One of my photos

Crawley Question Time:part two

January 24th, 2009 · Posted by Skuds in Life/Politics · 2 Comments · Life, Politics

Screen grab of QT with fat bloke prominent in the front row

Screen grab of QT with fat bloke prominent in the front row

This second installment is not about the issues discussed on the programme, but just what you might call the human interest angle, and some glimpses behind the scenes which may (or may not) put some aspects of the show in a different light. Be warned, this a long one: sorry for that.

Which reminds me: must remember to tell mum that this is still on iPlayer.


We were told to arrive at the Hawth between 6:00 and 6:30pm and that it would all be over by 9:30pm.  From this we had sort of assumed that filming might start by maybe 7:00 or 7:30, last 90 minutes or more with the results to be edited down to an hour for transmission, but we were wrong on that.

The actual filming is actually done as if it is live, for about 59 minutes, and the result is broadcast as it happened – so that would scupper any conspiracy theories about chopping out bits that support any particular view.
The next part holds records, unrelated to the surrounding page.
import Summits.BirchSwinnertonDyer.BirchSwinnertonDyer.Theorems.AlignedTransportAtTwoMainConjectureOfRankZeroBSDAtTwoCubicLayerTwoUnitDoorFlex
import Summits.BirchSwinnertonDyer.BirchSwinnertonDyer.Theorems.AlignedTransportAtTwoMainConjectureOfRankZeroBSDAtTwoCubicDoorsDeadSubcellClassNumberE
import Literature.NumberTheory.CubicFields.CubicFieldDiscriminant9139Primes
import Summits.BirchSwinnertonDyer.BirchSwinnertonDyer.Theorems.AlignedTransportAtTwoMainConjectureOfRankZeroBSDAtTwoCubicGenusCertE1RowN9139
import Literature.NumberTheory.NumberFields.CubicFieldIntegers
import Literature.NumberTheory.NumberFields.CubicFieldResiduePrimes
import HarnessLib

/-!
# Route `AlignedTransportAtTwo`, crux C2 `MainConjectureOfRankZeroBSDAtTwo` (stmt-BirchSwinnertonDyer-22298):
# THE LAYER-TWO UNIT DOOR'S FIRST CUSTOMER, ON THE HARD CORE — `e_m = e_2 ∀ m ≥ 2`, `μ₂ = 0`, `λ₂ = 0` for EVERY cyclotomic `ℤ₂`-extension of the cubic
# `2`-torsion field of `⟨1, 1, 1, -6, -10⟩` (`N = 9139`, `Δ_min = −9139 ≡ 5 (mod 8)`, unit class `±7 (mod 16)`, genus regime (β)), UNCONDITIONALLY, and the kernel row `MC₂(W)` modulo PRINT⁵ + MuIneqʳ

HONEST FRAMING (cell `bsd-f1-sign2`, WIDTH-5 attached prover seat `bsd-line-att-p3` gen 45 on line `birth` of the lead `bsd-line-att-p2`;
`--supports` stmt-BirchSwinnertonDyer-22298, closes nothing; BSD is NOT proved by any of this; the crux C2, its verdict «blocked-on
`Rank1Residual.GreenbergMuConjectureIrreducible`» and every registered stub (P/T/Kμ/LimDoor/MuIneqʳ/PFμ⁺ of `Lines/birth.lean` v9) are untouched).
THEOREMS ONLY (no `def`, no named fact beyond the displayed PRINT⁵ + MuIneqʳ of the cell, no instance, no `sorry`); the curve is written LITERALLY.

WHAT.  The seed `W = ⟨1, 1, 1, -6, -10⟩` lies in the HARD CORE of the off-stratum sub-cell (att-p4 g39 census: `t = 3`, regime (β), `e₁ = 1`; no door of
the tree fired there: Chevalley needs `t = 2`, the layer-ONE unit door needs regime (α), the depth door needs `t ≥ 4`, the (1,2) rank/order doors need the class
group of the degree-12 field `K₂ = ℚ(β, θ₂)`).  This gen's layer-2 trichotomy (memo `Cruxes/…/CAPITULATION-DOOR-att-p3-g45.md`): with `A₂^Γ ≅ ℤ/2`, exactly one
of `𝔔𝓞_{K₂}`, `𝔓₂^{(2)}𝔔`, `𝔓₂^{(2)}` is principal (`[𝔔] = a₀` the class of order two of `Cl(K_1)`); pure-python LLL over the unit lattice of `K₂`
(stdlib, < 60 s per process) finds `𝔓₂^{(2)}𝔔 = (ξ)` principal for `N = 9139` (and `𝔓₁^{(2)}` principal — layer 2 inconclusive — for `N = 1259, 3027, 3523`), hence
the layer-two unit door of att-p3 g44 FIRES here; the certifying unit is found by the same LLL scan at the half-lattice point `½(L(ε) + L(u₁))`:
`η = A + Bθ₂ + Cθ₂² + Dθ₂³ ∈ ℤ[θ][θ₂]` (`θ₂⁴ − 4θ₂² + 2 = 0`) with `N_{K₂/ℚ(β)}(η⁻¹) = ε²` and `η` a LOCAL NON-NORM at `𝔓₁^{(2)}` from `K₃ = K₂(√(2+θ₂))`,
certified in the flexible form of `Literature/…/ClassicalMuVanishesLayerTwoFlexCertificateTwo` with `x = 1`, `a = 1 + 1θ₂ + 0θ₂² + 0θ₂³`, `b = 0 + 1θ₂ + 1θ₂² + 0θ₂³`:
`w = η·(a² − (2+θ₂)b²) = W₀ + W₁θ₂ + W₂θ₂² + W₃θ₂³`, `W₀ − 1 = π₁²γ₀`, `W_i = π₁²γ_i`, `γ₀ ≡ 1 (mod π₁)` — every datum DECIDED BY THE KERNEL as an
identity in `𝓞_{ℚ(β)} = ℤ[θ]` (`f(θ) = 0`, `f = X³ − 5X² + 7X + 16`, att-p4 g38 `…CubicDoorsDeadSubcellClassNumberE` / `CubicDisc9139`; `π₁ = 98 -43θ +7θ²`,
`N(𝔭₁) = 2` by the residue map `θ ↦ 0`).
THEN (★★★ `classNumberPExp_eq_two_cubicField_n9139`, UNCONDITIONAL): for `β ∈ ℚ̄` ANY root of the `2`-division cubic and EVERY cyclotomic `ℤ₂`-extension `κ` of `ℚ(β)`:
`classNumberPExp κ m = classNumberPExp κ 2` for all `m ≥ 2`, `ClassicalMuVanishes κ`, `classicalLambda κ = 0`; and (★ `mazurMainConjecture_two_n9139`) `MC₂(W)` modulo
PRINT⁵ {Kato 17.4 (1)(2) at `2`, Greenberg 4.1, period unit, modularity, GZK} + MuIneqʳ (registered stub VERBATIM) + the crux's own hypotheses (`r_an = 0`, analytic `μ₂ = 0`,
`BSD₂(W)`) — att-p5 g24's cubic carrier road.  CONDITIONAL only in the `MC₂` row; BSD is NOT proved; nothing is closed.

References: [Fukuda1994] Thm. 1 (1); [Lang1990] Ch. 13 §4; [Omeara1963] §63B (63:10); [Washington1997] §13.3 Prop. 13.22; [Greenberg1976] (Amer. J. Math. 98) §§3–4;
[Kato2004Asterisque] Thm. 17.4; [GreenbergLNM1716] Thm. 4.1; [LMFDB] ec 9139, nf 3.1.9139.1; tree: att-p3 g44 `…CubicLayerTwoUnitDoorFlex`,
`Literature/NumberTheory/IwasawaTheory/ClassicalMuVanishesLayerTwoFlexCertificateTwo`, att-p4 g38 `…CubicDoorsDeadSubcellClassNumberE`, `CubicDisc9139`.
-/

set_option linter.dupNamespace false
set_option autoImplicit false

noncomputable section

open scoped Classical NumberField nonZeroDivisors IntermediateField

namespace Summit.BirchSwinnertonDyer.BirchSwinnertonDyer.Theorems.AlignedTransportAtTwoCubicLayerTwoRowN9139

open NumberField IsDedekindDomain Polynomial WeierstrassCurve IntermediateField CongruenceSubgroup Module
  Literature.NumberTheory.IwasawaTheory Literature.NumberTheory.GaloisRepresentations
  Literature.NumberTheory.GaloisRepresentations.Herbrand Literature.NumberTheory.GaloisRepresentations.MinkowskiUnit
  Literature.NumberTheory.GaloisRepresentations.CyclicNormIndex
  Literature.NumberTheory.EllipticCurves Literature.NumberTheory.EllipticCurves.Greenberg1999
  Literature.NumberTheory.EllipticCurves.ModularForms Literature.NumberTheory.EllipticCurves.Rank1Residual
  Literature.NumberTheory.EllipticCurves.Module
  Literature.NumberTheory.NumberFields Literature.NumberTheory.CubicFields
  Summit.BirchSwinnertonDyer.Rank1Residual Summit.BirchSwinnertonDyer.Rank1Residual.X1.MuLambda
  Summit.BirchSwinnertonDyer.Rank1Residual.X5 Summit.BirchSwinnertonDyer.Rank1Residual.X5.O1
  Summit.BirchSwinnertonDyer.Rank1Residual.X5.Instances Summit.BirchSwinnertonDyer.Rank1Residual.F1Sign2
  Summit.BirchSwinnertonDyer.BirchSwinnertonDyer.Theorems.Rank1ResidualX1Defs
  Summit.BirchSwinnertonDyer.BirchSwinnertonDyer.Theses.AlignedTransportAtTwo
  Summit.BirchSwinnertonDyer.BirchSwinnertonDyer.Theorems.AlignedTransportAtTwoKilfordStratumShared
  Summit.BirchSwinnertonDyer.BirchSwinnertonDyer.Theorems.AlignedTransportAtTwoCubicCarrierRoad
  Summit.BirchSwinnertonDyer.BirchSwinnertonDyer.Theorems.AlignedTransportAtTwoCubicLayerTwoUnitDoorFlex
  Summit.BirchSwinnertonDyer.BirchSwinnertonDyer.Theorems.AlignedTransportAtTwoCubicDoorsDeadSubcellClassNumberE

/-! ## §1 Two bookkeeping lemmas (the dyadic prime `(π₁)` of norm `2` is `AlignedTransportAtTwoCubicGenusCertE1RowN9139.absNorm_span_pi1_n9139`, att-p4) -/

/-- `π ∉ (π)²` for a non-zero non-unit `π` of a domain. [folklore] -/
private theorem not_mem_span_singleton_sq {R : Type*} [CommRing R] [IsDomain R] {π : R} (hπ0 : π ≠ 0) (hπu : ¬ IsUnit π) :
    π ∉ Ideal.span {π} ^ 2 := by
  rw [Ideal.span_singleton_pow, Ideal.mem_span_singleton]
  rintro ⟨x, hx⟩
  apply hπu
  have h1 : π * (1 - π * x) = 0 := by linear_combination hx
  rcases mul_eq_zero.mp h1 with h | h
  · exact absurd h hπ0
  · exact IsUnit.of_mul_eq_one x (by linear_combination -h)

/-- `x ≡ 1 (mod I)` (witnessed: `x − 1 = π y`, `π ∈ I`) and `I ≠ ⊤` give `x ∉ I`. [folklore] -/
private theorem not_mem_of_sub_one_eq {R : Type*} [CommRing R] {I : Ideal R} (hI : I ≠ ⊤) {x y π : R} (hπ : π ∈ I)
    (h : x - 1 = π * y) : x ∉ I := fun hx => hI (I.eq_top_of_isUnit_mem (x := 1)
  (by have : x - π * y ∈ I := I.sub_mem hx (I.mul_mem_right _ hπ); rwa [show x - π * y = 1 by linear_combination h] at this) isUnit_one)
So with only about an hour taken up actually filming, what happens for the other two to two-and-a-half hours?

First of all there is security.  On entering the Hawth everybody was searched and gone over with a metal detector, they were then checked on the list of invited/vetted audience members and given some bits of paper.

Milling around

One bit of paper was a brief description of that night’s panel and the other was a form to write a question on.  Previously we had all submitted a question by e-mail, and on the night we handed in a second question, so some time was spent with tea, coffee and snacks while scribbling out questions and generally milling about.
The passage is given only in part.